> **Exercise**
When you find the line with "# CLOSED MODULO" among the records below, reproduce it and each line after it exactly, ending with the line with "thin-comb divisibility), and".

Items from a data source
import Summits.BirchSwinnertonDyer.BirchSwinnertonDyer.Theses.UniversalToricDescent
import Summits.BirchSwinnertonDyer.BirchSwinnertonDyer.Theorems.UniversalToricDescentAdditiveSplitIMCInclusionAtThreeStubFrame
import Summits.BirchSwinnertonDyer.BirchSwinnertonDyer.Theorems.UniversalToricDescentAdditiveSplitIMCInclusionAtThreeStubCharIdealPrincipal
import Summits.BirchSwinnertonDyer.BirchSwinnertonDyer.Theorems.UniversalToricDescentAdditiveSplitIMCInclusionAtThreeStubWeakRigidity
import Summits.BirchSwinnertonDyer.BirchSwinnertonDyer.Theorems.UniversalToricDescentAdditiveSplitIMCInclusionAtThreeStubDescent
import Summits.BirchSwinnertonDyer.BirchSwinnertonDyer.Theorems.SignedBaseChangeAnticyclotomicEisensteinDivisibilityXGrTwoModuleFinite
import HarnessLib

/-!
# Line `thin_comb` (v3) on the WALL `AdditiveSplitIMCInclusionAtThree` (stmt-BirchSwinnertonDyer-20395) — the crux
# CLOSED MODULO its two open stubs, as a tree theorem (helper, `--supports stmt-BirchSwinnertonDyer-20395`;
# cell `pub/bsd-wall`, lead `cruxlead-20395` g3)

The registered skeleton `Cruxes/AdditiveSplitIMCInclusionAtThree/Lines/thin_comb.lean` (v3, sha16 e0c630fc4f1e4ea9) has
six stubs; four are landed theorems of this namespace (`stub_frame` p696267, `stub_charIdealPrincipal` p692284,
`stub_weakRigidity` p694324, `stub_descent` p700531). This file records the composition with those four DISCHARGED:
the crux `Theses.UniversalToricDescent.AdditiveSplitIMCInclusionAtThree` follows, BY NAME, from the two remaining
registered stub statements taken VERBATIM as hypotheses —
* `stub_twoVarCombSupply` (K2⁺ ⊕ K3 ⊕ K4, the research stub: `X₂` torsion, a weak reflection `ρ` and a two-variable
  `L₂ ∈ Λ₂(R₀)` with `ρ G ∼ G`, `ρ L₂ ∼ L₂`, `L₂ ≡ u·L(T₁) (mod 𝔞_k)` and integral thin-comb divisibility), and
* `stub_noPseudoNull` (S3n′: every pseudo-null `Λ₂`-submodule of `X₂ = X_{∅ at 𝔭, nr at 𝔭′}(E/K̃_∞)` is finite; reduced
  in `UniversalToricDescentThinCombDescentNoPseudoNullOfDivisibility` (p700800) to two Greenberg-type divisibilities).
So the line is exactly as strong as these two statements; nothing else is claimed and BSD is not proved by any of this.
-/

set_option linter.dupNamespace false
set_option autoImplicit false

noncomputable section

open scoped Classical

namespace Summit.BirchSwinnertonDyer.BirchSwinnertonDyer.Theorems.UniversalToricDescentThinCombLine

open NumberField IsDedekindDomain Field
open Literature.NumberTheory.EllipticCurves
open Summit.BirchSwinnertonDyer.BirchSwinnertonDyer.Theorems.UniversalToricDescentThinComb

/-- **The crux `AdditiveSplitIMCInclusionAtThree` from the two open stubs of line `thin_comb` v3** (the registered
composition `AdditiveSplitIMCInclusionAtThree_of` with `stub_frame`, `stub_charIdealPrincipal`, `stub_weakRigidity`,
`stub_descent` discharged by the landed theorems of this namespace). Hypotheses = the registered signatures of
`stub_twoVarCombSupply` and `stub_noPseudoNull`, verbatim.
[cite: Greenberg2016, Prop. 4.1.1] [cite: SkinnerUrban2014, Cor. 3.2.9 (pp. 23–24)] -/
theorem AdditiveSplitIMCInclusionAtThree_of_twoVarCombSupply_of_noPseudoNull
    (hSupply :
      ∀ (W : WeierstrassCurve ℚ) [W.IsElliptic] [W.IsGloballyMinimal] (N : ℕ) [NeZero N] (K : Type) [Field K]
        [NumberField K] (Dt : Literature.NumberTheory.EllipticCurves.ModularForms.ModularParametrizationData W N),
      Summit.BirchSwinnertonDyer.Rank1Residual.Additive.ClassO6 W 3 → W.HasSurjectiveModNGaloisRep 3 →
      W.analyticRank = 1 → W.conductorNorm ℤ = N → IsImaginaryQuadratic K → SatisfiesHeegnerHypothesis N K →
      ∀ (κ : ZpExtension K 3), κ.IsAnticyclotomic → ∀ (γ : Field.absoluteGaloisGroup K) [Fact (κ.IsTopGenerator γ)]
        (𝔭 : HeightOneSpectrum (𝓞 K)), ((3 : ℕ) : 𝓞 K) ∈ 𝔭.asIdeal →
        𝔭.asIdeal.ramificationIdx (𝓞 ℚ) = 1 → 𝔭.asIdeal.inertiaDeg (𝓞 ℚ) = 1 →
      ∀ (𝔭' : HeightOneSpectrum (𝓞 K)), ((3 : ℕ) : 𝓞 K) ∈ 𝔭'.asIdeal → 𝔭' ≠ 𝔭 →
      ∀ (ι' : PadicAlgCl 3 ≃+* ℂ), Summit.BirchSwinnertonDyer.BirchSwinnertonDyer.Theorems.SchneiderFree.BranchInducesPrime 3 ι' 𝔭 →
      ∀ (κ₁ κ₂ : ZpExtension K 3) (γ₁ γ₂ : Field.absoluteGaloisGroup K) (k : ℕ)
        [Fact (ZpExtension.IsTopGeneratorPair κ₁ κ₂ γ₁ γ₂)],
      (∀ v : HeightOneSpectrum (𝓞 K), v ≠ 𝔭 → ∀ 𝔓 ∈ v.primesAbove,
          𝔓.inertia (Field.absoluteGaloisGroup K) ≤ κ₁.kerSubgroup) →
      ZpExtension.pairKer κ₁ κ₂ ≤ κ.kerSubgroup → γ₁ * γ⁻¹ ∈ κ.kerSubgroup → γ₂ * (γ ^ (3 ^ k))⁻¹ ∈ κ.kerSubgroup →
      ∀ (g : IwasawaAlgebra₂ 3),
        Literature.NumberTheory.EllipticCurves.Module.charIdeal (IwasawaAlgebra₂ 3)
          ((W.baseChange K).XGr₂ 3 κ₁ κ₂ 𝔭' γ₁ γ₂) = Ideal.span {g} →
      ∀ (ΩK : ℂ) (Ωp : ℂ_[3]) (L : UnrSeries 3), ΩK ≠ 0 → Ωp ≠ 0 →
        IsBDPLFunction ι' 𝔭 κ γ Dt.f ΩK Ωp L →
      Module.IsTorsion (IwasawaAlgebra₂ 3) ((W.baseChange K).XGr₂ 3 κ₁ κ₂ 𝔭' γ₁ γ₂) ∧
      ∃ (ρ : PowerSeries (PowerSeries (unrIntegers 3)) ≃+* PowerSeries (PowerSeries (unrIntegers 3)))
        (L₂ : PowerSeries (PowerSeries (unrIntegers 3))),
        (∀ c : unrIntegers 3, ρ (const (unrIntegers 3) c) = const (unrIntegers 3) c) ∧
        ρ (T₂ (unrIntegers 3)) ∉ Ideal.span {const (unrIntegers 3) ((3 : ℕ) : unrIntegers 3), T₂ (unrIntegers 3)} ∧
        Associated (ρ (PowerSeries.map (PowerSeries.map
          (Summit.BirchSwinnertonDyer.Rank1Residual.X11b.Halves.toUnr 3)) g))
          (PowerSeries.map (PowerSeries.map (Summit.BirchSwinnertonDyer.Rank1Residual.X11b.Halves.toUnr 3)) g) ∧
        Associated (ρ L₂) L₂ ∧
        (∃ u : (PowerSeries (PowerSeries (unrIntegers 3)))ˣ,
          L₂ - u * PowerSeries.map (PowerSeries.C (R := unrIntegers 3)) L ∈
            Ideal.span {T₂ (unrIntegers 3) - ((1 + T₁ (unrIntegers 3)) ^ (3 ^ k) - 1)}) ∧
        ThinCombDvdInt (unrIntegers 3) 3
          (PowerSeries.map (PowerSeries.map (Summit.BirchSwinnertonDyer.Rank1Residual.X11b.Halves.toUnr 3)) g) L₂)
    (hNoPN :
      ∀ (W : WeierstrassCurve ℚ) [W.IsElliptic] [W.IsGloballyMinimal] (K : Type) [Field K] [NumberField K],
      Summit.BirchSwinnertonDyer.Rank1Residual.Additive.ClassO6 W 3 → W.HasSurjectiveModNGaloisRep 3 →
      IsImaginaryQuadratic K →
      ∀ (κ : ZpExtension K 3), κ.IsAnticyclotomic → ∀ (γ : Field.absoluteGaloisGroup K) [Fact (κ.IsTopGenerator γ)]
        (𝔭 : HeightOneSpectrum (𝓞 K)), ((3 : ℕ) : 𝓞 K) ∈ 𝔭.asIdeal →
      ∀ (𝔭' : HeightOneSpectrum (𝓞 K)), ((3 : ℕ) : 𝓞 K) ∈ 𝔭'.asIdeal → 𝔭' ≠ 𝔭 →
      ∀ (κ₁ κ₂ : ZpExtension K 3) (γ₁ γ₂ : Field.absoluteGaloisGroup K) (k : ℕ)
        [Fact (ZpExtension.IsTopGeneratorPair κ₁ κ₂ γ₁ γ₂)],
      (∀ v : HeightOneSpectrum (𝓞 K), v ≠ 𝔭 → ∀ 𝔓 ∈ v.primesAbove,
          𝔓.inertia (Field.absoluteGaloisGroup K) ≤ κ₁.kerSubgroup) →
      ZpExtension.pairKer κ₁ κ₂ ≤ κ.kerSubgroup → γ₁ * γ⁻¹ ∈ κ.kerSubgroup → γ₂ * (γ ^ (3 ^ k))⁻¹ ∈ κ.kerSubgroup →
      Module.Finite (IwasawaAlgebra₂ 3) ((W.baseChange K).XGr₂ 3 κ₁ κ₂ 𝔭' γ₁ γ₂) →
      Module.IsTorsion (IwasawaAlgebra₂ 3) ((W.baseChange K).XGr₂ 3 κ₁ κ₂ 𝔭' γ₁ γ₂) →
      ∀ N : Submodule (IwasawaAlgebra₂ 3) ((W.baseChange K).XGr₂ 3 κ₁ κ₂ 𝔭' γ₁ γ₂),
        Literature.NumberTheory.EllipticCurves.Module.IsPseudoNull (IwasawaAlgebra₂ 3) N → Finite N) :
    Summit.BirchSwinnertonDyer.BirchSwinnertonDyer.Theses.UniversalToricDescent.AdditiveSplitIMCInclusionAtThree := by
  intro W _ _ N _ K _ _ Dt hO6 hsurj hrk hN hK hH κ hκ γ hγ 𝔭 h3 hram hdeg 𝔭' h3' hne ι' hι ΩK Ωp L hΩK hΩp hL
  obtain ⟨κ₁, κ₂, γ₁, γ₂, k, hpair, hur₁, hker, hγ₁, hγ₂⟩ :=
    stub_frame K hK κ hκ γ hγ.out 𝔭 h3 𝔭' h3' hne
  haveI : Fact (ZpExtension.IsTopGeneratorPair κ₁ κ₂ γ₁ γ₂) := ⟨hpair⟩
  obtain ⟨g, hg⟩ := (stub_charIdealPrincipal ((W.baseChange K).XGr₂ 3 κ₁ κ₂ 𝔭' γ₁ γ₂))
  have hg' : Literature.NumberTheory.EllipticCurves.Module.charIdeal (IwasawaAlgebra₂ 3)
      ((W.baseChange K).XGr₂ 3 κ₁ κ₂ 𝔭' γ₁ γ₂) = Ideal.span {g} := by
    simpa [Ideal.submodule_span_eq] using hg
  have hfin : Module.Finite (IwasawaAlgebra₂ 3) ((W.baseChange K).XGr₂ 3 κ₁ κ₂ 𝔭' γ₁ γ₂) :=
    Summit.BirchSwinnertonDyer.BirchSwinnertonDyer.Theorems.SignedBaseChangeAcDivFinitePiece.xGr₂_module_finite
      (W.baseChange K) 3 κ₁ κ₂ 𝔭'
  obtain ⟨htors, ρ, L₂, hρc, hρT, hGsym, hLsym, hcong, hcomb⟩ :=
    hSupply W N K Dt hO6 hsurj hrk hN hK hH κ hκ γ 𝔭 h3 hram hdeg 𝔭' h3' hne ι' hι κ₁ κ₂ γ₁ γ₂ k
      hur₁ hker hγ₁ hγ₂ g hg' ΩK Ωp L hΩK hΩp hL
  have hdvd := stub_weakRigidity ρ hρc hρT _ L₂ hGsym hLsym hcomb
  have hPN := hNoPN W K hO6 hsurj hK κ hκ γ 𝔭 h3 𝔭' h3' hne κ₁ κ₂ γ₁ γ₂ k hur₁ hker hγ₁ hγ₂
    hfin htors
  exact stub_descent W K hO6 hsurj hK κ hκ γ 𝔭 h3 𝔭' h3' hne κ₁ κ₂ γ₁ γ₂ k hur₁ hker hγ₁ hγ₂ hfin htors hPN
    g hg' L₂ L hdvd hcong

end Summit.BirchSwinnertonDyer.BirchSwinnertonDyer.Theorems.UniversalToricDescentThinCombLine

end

> **Response**
# CLOSED MODULO its two open stubs, as a tree theorem (helper, `--supports stmt-BirchSwinnertonDyer-20395`;
# cell `pub/bsd-wall`, lead `cruxlead-20395` g3)

The registered skeleton `Cruxes/AdditiveSplitIMCInclusionAtThree/Lines/thin_comb.lean` (v3, sha16 e0c630fc4f1e4ea9) has
six stubs; four are landed theorems of this namespace (`stub_frame` p696267, `stub_charIdealPrincipal` p692284,
`stub_weakRigidity` p694324, `stub_descent` p700531). This file records the composition with those four DISCHARGED:
the crux `Theses.UniversalToricDescent.AdditiveSplitIMCInclusionAtThree` follows, BY NAME, from the two remaining
registered stub statements taken VERBATIM as hypotheses —
* `stub_twoVarCombSupply` (K2⁺ ⊕ K3 ⊕ K4, the research stub: `X₂` torsion, a weak reflection `ρ` and a two-variable
  `L₂ ∈ Λ₂(R₀)` with `ρ G ∼ G`, `ρ L₂ ∼ L₂`, `L₂ ≡ u·L(T₁) (mod 𝔞_k)` and integral thin-comb divisibility), and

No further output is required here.